import Literature.Topology.FourManifolds.SPC4HandlesNielsenReduction
import HarnessLib

/-!
# From slides and flips of every handle to all elementary Nielsen automorphisms

Topic `Literature/Topology/FourManifolds` (fact seat
`provefact-Literature.Topology.FourManifolds.lauden-f709dd520c`, Laudenbach–Poénaru's Lemma 2, the
"elementary exercise" of p. 340).  Pure group theory; everything **proved**, no named facts.

Let `G` be a group with a basis `e : G ≅ F_k`, `xᵢ = e⁻¹(of i)`, and `R ⊆ Aut G` a set closed
under composition (the automorphisms *realised* by based self-diffeomorphisms).  Suppose that
for every `i` there is a set `Hᵢ ⊆ G` ("the classes below the handle `i`"), closed under
inverses and containing the other basis elements, such that

* **slides**: either every `xᵢ ↦ xᵢ w` (`w ∈ Hᵢ`) or every `xᵢ ↦ w xᵢ` (`w ∈ Hᵢ`) is the value
  at `xᵢ` of some `φ ∈ R` fixing `Hᵢ` pointwise, and
* **flip**: `xᵢ ↦ v xᵢ⁻¹ u` for some `u, v ∈ Hᵢ` is the value at `xᵢ` of some `φ ∈ R` fixing
  `Hᵢ` pointwise.

Then **every elementary Nielsen automorphism** `xᵢ ↦ xᵢ⁻¹`, `xᵢ ↦ xᵢ xⱼ` of `F_k`
(`nielsenGenerators k`), read in `G` through `e`, **lies in `R`**
(`forall_nielsen_mem_of_slides_flips`): `σᵢ = S ∘ F ∘ S'` for suitable slides `S`, `S'`, and
`xᵢ ↦ xᵢ xⱼ` is a slide or `σᵢ ∘ S ∘ σᵢ`.

## References

* F. Laudenbach, V. Poénaru, *A note on 4-dimensional handlebodies*, Bull. Soc. Math. France
  100 (1972), §2, proof of Lemma 2 (p. 340). [LaudenbachPoenaruBSMF1972]
* D. L. Johnson, *Presentations of Groups* (1997), Ch. 3 §1, §4. [Johnson1997]
-/

noncomputable section

open Function

namespace Literature.Topology.FourManifolds

namespace RealiseAlgebra

variable {G : Type*} [Group G] {k : ℕ} (e : G ≃* FreeGroup (Fin k))

/-- An automorphism of `G` is determined by its values on the basis `e⁻¹(of i)`: if they are
those of `e⁻¹ ∘ ν ∘ e`, the automorphism is `e⁻¹ ∘ ν ∘ e`. [folklore] -/
theorem eq_conj_of_apply_basis {φ : MulAut G} {ν : MulAut (FreeGroup (Fin k))}
    (h : ∀ i, φ (e.symm (FreeGroup.of i)) = e.symm (ν (FreeGroup.of i))) (c : G) :
    φ c = e.symm (ν (e c)) := by
  have hhom : φ.toMonoidHom.comp e.symm.toMonoidHom = e.symm.toMonoidHom.comp ν.toMonoidHom := by
    ext i
    simp only [MonoidHom.coe_comp, MulEquiv.coe_toMonoidHom, comp_apply]
    exact h i
  have := congrArg (fun f : FreeGroup (Fin k) →* G => f (e c)) hhom
  simpa using this

variable (R : Set (MulAut G)) (hR : ∀ φ ∈ R, ∀ ψ ∈ R, φ * ψ ∈ R)
  (H : Fin k → Set G)
  (hx : ∀ i j, j ≠ i → e.symm (FreeGroup.of j) ∈ H i)
  (hinv : ∀ i, ∀ w ∈ H i, w⁻¹ ∈ H i)
  (hslide : ∀ i, (∀ w ∈ H i, ∃ φ ∈ R, (∀ w' ∈ H i, φ w' = w') ∧ φ (e.symm (FreeGroup.of i)) = e.symm (FreeGroup.of i) * w) ∨
    (∀ w ∈ H i, ∃ φ ∈ R, (∀ w' ∈ H i, φ w' = w') ∧ φ (e.symm (FreeGroup.of i)) = w * e.symm (FreeGroup.of i)))
  (hflip : ∀ i, ∃ φ ∈ R, ∃ u ∈ H i, ∃ v ∈ H i, (∀ w' ∈ H i, φ w' = w') ∧
    φ (e.symm (FreeGroup.of i)) = v * (e.symm (FreeGroup.of i))⁻¹ * u)

include hR hinv hslide hflip in
/-- **The inversion `xᵢ ↦ xᵢ⁻¹` is realised**, by an element of `R` fixing `Hᵢ` pointwise.
[cite: LaudenbachPoenaruBSMF1972, §2, proof of Lemma 2 (p. 340)] -/
theorem exists_inv (i : Fin k) : ∃ σ ∈ R, (∀ w' ∈ H i, σ w' = w') ∧
    σ (e.symm (FreeGroup.of i)) = (e.symm (FreeGroup.of i))⁻¹ := by
  obtain ⟨F, hFR, u, hu, v, hv, hFfix, hFx⟩ := hflip i
  rcases hslide i with hA | hB
  · -- slides `x ↦ x w`: `σ = S_v ∘ F ∘ S_{u⁻¹}`
    obtain ⟨Sa, hSaR, hSafix, hSax⟩ := hA v hv
    obtain ⟨Sb, hSbR, hSbfix, hSbx⟩ := hA u⁻¹ (hinv i u hu)
    refine ⟨Sa * F * Sb, hR _ (hR _ hSaR _ hFR) _ hSbR, fun w' hw' => ?_, ?_⟩
    · simp only [MulAut.mul_apply, hSbfix w' hw', hFfix w' hw', hSafix w' hw']
    · have h2 : F (e.symm (FreeGroup.of i) * u⁻¹) = v * (e.symm (FreeGroup.of i))⁻¹ := by
        rw [map_mul, hFx, hFfix _ (hinv i u hu)]; group
      have h3 : Sa (v * (e.symm (FreeGroup.of i))⁻¹) = (e.symm (FreeGroup.of i))⁻¹ := by
        rw [map_mul, map_inv, hSax, hSafix v hv]; group
      simp only [MulAut.mul_apply, hSbx, h2, h3]
  · -- slides `x ↦ w x`: `σ = S_u ∘ F ∘ S_{v⁻¹}`
    obtain ⟨Sa, hSaR, hSafix, hSax⟩ := hB u hu
    obtain ⟨Sb, hSbR, hSbfix, hSbx⟩ := hB v⁻¹ (hinv i v hv)
    refine ⟨Sa * F * Sb, hR _ (hR _ hSaR _ hFR) _ hSbR, fun w' hw' => ?_, ?_⟩
    · simp only [MulAut.mul_apply, hSbfix w' hw', hFfix w' hw', hSafix w' hw']
    · have h2 : F (v⁻¹ * e.symm (FreeGroup.of i)) = (e.symm (FreeGroup.of i))⁻¹ * u := by
        rw [map_mul, hFx, hFfix _ (hinv i v hv)]; group
      have h3 : Sa ((e.symm (FreeGroup.of i))⁻¹ * u) = (e.symm (FreeGroup.of i))⁻¹ := by
        rw [map_mul, map_inv, hSax, hSafix u hu]; group
      simp only [MulAut.mul_apply, hSbx, h2, h3]

include hR hx hinv hslide hflip in
/-- **The right multiplication `xᵢ ↦ xᵢ xⱼ` is realised**, by an element of `R` fixing the
other basis elements. [cite: LaudenbachPoenaruBSMF1972, §2, proof of Lemma 2 (p. 340)] -/
theorem exists_mul {i j : Fin k} (hij : i ≠ j) : ∃ ρ ∈ R, (∀ m, m ≠ i → ρ (e.symm (FreeGroup.of m)) = e.symm (FreeGroup.of m)) ∧
    ρ (e.symm (FreeGroup.of i)) = e.symm (FreeGroup.of i) * e.symm (FreeGroup.of j) := by
  have hxj : e.symm (FreeGroup.of j) ∈ H i := hx i j hij.symm
  rcases hslide i with hA | hB
  · obtain ⟨S, hSR, hSfix, hSx⟩ := hA _ hxj
    exact ⟨S, hSR, fun m hm => hSfix _ (hx i m hm), hSx⟩
  · -- `ρ = σ ∘ S_{xⱼ⁻¹} ∘ σ`
    obtain ⟨σ, hσR, hσfix, hσx⟩ := exists_inv e R hR H hinv hslide hflip i
    obtain ⟨S, hSR, hSfix, hSx⟩ := hB _ (hinv i _ hxj)
    refine ⟨σ * S * σ, hR _ (hR _ hσR _ hSR) _ hσR, fun m hm => ?_, ?_⟩
    · simp only [MulAut.mul_apply, hσfix _ (hx i m hm), hSfix _ (hx i m hm)]
    · have h2 : S ((e.symm (FreeGroup.of i))⁻¹) = (e.symm (FreeGroup.of i))⁻¹ * e.symm (FreeGroup.of j) := by
        rw [map_inv, hSx]; group
      have h3 : σ ((e.symm (FreeGroup.of i))⁻¹ * e.symm (FreeGroup.of j)) = e.symm (FreeGroup.of i) * e.symm (FreeGroup.of j) := by
        rw [map_mul, map_inv, hσx, inv_inv, hσfix _ hxj]
      simp only [MulAut.mul_apply, hσx, h2, h3]

include hR hx hinv hslide hflip in
/-- **All elementary Nielsen automorphisms are realised.** [cite: LaudenbachPoenaruBSMF1972, §2, proof of Lemma 2 (p. 340)]
[cite: Johnson1997, Ch. 3 §1 Def. 1] -/
theorem forall_nielsen_mem_of_slides_flips :
    ∀ ν ∈ nielsenGenerators k, ∃ φ ∈ R, ∀ c, φ c = e.symm (ν (e c)) := by
  rintro ν (⟨i, rfl⟩ | ⟨i, j, hij, rfl⟩)
  · obtain ⟨σ, hσR, hσfix, hσx⟩ := exists_inv e R hR H hinv hslide hflip i
    refine ⟨σ, hσR, eq_conj_of_apply_basis e fun m => ?_⟩
    by_cases hm : m = i
    · subst hm; rw [hσx, coe_nielsenInv, nielsenInvHom_of_self, map_inv]
    · rw [hσfix _ (hx i m hm), coe_nielsenInv, nielsenInvHom_of_ne hm]
  · obtain ⟨ρ, hρR, hρfix, hρx⟩ := exists_mul e R hR H hx hinv hslide hflip hij
    refine ⟨ρ, hρR, eq_conj_of_apply_basis e fun m => ?_⟩
    by_cases hm : m = i
    · subst hm; rw [hρx, coe_nielsenMul, nielsenMulHom_of_self, map_mul]
    · rw [hρfix m hm, coe_nielsenMul, nielsenMulHom_of_ne hm]

end RealiseAlgebra

end Literature.Topology.FourManifolds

==*==

*AIM OF THE TASK:* Could you give again, word for word, the line with "rintro ν (⟨i, rfl⟩ | ⟨i, j, hij, rfl⟩)" and all lines after it through the end of the data? Leave out everything else.

*WRITTEN ANSWER:*
  rintro ν (⟨i, rfl⟩ | ⟨i, j, hij, rfl⟩)
  · obtain ⟨σ, hσR, hσfix, hσx⟩ := exists_inv e R hR H hinv hslide hflip i
    refine ⟨σ, hσR, eq_conj_of_apply_basis e fun m => ?_⟩
    by_cases hm : m = i
    · subst hm; rw [hσx, coe_nielsenInv, nielsenInvHom_of_self, map_inv]
    · rw [hσfix _ (hx i m hm), coe_nielsenInv, nielsenInvHom_of_ne hm]
  · obtain ⟨ρ, hρR, hρfix, hρx⟩ := exists_mul e R hR H hx hinv hslide hflip hij
    refine ⟨ρ, hρR, eq_conj_of_apply_basis e fun m => ?_⟩
    by_cases hm : m = i
    · subst hm; rw [hρx, coe_nielsenMul, nielsenMulHom_of_self, map_mul]
    · rw [hρfix m hm, coe_nielsenMul, nielsenMulHom_of_ne hm]

end RealiseAlgebra

end Literature.Topology.FourManifolds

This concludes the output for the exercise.